Collected data:
= Beginning of Section =
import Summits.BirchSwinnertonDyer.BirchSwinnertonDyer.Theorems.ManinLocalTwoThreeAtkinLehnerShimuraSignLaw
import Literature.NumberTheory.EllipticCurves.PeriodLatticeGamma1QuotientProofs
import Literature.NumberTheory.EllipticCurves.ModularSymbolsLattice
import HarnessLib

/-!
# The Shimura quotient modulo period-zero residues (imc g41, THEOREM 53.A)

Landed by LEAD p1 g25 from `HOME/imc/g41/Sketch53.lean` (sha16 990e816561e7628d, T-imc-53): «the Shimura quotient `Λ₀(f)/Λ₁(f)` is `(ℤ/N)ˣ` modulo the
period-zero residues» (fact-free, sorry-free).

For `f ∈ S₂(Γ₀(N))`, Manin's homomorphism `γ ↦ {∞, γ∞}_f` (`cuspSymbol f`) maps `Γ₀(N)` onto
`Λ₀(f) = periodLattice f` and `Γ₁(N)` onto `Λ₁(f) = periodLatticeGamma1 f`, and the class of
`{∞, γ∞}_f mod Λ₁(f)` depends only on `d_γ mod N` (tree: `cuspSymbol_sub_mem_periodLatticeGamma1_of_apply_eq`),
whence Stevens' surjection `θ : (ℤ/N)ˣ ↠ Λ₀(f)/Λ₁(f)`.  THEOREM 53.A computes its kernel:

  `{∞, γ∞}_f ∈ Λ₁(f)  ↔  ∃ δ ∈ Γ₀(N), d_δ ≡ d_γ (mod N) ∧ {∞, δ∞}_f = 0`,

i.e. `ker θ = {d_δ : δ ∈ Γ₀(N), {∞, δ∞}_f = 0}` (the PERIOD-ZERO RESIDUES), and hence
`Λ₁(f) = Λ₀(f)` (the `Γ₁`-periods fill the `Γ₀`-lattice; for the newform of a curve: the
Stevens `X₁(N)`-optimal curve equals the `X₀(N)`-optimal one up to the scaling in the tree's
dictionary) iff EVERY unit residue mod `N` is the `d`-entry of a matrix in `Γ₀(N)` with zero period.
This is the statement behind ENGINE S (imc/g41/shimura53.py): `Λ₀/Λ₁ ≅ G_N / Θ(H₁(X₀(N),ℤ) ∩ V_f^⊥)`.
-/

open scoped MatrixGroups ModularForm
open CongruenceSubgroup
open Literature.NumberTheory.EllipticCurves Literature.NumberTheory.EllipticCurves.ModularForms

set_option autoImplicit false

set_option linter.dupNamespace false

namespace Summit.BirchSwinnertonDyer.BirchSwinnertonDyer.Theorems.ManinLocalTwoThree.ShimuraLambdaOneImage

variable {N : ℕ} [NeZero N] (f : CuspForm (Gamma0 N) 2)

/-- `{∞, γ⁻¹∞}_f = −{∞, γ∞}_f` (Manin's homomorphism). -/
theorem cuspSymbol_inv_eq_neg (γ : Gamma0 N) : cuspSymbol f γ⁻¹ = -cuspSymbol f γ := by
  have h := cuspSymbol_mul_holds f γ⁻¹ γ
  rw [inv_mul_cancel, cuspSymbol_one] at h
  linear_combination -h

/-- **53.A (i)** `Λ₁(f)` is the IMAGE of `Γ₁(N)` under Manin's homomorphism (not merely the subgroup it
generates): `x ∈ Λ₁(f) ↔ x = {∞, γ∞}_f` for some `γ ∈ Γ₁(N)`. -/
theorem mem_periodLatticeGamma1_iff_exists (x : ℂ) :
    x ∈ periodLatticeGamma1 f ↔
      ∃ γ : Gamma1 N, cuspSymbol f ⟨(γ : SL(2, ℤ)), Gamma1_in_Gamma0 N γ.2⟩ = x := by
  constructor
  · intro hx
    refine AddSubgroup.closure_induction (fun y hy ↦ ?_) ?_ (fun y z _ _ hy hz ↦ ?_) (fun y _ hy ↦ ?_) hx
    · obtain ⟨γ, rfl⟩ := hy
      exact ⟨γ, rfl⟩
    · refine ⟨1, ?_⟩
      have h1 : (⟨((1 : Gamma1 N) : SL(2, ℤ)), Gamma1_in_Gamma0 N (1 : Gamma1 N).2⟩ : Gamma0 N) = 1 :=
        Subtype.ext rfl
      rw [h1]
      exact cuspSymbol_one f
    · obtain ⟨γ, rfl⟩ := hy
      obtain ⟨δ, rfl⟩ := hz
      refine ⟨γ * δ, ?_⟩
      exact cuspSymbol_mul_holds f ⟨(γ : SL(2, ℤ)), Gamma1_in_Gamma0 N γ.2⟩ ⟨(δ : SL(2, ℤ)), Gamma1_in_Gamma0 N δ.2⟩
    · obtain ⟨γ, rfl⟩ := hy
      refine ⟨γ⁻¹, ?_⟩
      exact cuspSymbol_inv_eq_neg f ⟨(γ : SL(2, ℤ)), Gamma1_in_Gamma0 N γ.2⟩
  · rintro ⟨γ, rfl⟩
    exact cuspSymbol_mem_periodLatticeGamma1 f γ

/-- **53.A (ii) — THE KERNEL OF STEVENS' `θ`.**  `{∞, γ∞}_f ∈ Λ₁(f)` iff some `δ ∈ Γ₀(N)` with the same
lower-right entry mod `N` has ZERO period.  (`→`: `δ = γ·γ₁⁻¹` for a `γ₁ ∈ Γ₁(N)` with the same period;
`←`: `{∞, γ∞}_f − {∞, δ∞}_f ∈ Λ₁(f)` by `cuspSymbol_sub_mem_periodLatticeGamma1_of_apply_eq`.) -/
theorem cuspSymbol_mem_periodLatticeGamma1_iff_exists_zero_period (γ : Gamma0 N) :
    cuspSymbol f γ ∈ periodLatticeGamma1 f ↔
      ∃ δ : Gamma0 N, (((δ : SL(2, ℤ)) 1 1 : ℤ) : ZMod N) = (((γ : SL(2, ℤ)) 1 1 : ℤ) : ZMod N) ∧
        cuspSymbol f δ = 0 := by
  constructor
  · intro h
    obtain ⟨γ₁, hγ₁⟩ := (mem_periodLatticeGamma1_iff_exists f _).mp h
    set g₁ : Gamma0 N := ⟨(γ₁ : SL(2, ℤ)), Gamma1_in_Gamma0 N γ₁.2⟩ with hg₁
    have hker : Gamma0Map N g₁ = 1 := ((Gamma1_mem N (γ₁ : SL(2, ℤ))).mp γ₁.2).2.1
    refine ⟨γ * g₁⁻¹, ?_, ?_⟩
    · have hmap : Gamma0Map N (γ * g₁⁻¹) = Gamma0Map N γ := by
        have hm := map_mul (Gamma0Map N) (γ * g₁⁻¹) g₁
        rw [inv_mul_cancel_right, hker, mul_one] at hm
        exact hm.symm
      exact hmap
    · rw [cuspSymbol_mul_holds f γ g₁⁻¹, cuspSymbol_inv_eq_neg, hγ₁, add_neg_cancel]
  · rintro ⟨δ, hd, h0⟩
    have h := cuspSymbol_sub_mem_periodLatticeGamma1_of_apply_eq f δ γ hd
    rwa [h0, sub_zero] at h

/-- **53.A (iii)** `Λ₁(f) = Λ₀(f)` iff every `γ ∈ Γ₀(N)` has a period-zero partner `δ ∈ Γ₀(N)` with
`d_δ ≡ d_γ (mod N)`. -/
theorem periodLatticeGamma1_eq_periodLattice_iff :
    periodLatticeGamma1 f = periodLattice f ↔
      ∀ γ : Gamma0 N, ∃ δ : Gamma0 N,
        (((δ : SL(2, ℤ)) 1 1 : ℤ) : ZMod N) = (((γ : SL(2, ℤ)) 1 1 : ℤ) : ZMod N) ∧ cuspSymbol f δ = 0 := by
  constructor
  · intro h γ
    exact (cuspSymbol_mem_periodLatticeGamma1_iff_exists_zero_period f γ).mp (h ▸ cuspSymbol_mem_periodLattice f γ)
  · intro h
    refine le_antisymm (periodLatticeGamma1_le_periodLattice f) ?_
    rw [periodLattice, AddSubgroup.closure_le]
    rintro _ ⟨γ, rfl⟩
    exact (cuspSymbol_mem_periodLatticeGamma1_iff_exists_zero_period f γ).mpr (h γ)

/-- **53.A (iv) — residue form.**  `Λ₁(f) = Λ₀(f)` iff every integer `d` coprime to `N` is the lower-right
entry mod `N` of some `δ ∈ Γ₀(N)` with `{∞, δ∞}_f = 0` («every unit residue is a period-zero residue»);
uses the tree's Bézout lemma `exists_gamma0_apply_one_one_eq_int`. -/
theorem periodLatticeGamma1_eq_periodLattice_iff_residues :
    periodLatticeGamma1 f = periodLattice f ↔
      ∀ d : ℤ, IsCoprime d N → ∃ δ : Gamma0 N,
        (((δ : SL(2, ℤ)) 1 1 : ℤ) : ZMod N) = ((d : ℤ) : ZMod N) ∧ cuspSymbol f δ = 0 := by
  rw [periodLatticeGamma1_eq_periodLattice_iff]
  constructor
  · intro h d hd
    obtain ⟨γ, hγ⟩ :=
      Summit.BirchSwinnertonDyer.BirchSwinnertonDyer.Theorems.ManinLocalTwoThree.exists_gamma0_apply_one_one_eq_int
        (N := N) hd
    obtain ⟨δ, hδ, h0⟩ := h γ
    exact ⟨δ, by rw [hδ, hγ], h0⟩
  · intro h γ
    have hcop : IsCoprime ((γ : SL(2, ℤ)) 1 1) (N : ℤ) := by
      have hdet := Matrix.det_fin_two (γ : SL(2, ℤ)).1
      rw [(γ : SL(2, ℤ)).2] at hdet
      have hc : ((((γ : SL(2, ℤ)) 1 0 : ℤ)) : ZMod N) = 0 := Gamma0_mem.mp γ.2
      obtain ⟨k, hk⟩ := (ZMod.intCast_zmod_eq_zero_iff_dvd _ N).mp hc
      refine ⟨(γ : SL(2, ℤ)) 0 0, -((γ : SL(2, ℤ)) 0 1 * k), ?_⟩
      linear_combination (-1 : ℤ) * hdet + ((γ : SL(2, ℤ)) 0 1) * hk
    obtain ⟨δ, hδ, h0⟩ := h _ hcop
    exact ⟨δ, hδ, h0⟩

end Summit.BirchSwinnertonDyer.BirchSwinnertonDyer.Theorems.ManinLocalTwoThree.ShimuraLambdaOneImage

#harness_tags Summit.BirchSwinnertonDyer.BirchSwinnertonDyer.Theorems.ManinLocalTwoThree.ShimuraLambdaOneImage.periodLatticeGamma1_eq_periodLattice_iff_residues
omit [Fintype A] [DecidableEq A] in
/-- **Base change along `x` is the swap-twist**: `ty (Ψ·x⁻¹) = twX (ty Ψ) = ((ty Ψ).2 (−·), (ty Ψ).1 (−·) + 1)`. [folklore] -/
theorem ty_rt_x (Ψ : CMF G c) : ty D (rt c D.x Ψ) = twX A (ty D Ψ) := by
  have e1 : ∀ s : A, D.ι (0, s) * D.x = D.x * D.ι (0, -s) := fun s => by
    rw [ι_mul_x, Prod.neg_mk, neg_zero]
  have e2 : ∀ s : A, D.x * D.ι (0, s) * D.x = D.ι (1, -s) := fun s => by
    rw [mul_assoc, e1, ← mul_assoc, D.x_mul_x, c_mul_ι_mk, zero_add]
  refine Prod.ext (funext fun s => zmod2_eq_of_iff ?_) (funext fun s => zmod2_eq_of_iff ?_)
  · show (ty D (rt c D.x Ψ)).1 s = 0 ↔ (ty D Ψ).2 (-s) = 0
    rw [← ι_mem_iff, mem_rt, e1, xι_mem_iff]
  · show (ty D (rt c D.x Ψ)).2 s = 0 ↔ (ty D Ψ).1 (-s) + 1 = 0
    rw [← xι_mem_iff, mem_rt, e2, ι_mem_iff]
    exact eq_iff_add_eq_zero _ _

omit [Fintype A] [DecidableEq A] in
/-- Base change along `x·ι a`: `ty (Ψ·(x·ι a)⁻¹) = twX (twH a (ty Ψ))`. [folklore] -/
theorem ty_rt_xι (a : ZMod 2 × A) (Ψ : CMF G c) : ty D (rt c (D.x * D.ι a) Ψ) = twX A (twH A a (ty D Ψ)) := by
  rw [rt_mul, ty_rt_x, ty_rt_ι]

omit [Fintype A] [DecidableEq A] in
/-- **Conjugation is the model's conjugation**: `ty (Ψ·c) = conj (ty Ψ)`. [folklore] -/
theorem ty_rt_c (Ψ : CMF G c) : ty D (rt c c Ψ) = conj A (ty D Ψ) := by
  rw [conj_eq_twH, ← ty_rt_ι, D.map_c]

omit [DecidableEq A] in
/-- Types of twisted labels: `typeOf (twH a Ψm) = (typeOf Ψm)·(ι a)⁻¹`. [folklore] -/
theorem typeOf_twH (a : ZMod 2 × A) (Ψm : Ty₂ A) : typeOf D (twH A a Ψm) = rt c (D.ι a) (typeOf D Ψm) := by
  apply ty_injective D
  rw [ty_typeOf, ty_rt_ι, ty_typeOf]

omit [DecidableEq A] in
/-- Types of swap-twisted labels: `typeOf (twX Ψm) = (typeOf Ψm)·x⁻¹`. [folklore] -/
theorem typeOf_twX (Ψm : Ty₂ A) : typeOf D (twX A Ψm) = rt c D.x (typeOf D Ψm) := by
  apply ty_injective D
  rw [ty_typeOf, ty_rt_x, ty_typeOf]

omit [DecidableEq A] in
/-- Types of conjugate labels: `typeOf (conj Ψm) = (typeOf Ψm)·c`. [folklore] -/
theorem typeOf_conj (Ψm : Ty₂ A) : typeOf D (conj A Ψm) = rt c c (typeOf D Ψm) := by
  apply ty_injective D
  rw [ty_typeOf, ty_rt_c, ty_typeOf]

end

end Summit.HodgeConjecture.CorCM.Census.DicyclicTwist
= End of Section =
• Exercise requirements
Begin with the line above that has "γ).mpr (h γ)" and continue through the line that has "obtain ⟨k, hk⟩", setting each one down exactly. Stop there.

• Reply
    exact (cuspSymbol_mem_periodLatticeGamma1_iff_exists_zero_period f γ).mpr (h γ)

/-- **53.A (iv) — residue form.**  `Λ₁(f) = Λ₀(f)` iff every integer `d` coprime to `N` is the lower-right
entry mod `N` of some `δ ∈ Γ₀(N)` with `{∞, δ∞}_f = 0` («every unit residue is a period-zero residue»);
uses the tree's Bézout lemma `exists_gamma0_apply_one_one_eq_int`. -/
theorem periodLatticeGamma1_eq_periodLattice_iff_residues :
    periodLatticeGamma1 f = periodLattice f ↔
      ∀ d : ℤ, IsCoprime d N → ∃ δ : Gamma0 N,
        (((δ : SL(2, ℤ)) 1 1 : ℤ) : ZMod N) = ((d : ℤ) : ZMod N) ∧ cuspSymbol f δ = 0 := by
  rw [periodLatticeGamma1_eq_periodLattice_iff]
  constructor
  · intro h d hd
    obtain ⟨γ, hγ⟩ :=
      Summit.BirchSwinnertonDyer.BirchSwinnertonDyer.Theorems.ManinLocalTwoThree.exists_gamma0_apply_one_one_eq_int
        (N := N) hd
    obtain ⟨δ, hδ, h0⟩ := h γ
    exact ⟨δ, by rw [hδ, hγ], h0⟩
  · intro h γ
    have hcop : IsCoprime ((γ : SL(2, ℤ)) 1 1) (N : ℤ) := by
      have hdet := Matrix.det_fin_two (γ : SL(2, ℤ)).1
      rw [(γ : SL(2, ℤ)).2] at hdet
      have hc : ((((γ : SL(2, ℤ)) 1 0 : ℤ)) : ZMod N) = 0 := Gamma0_mem.mp γ.2
      obtain ⟨k, hk⟩ := (ZMod.intCast_zmod_eq_zero_iff_dvd _ N).mp hc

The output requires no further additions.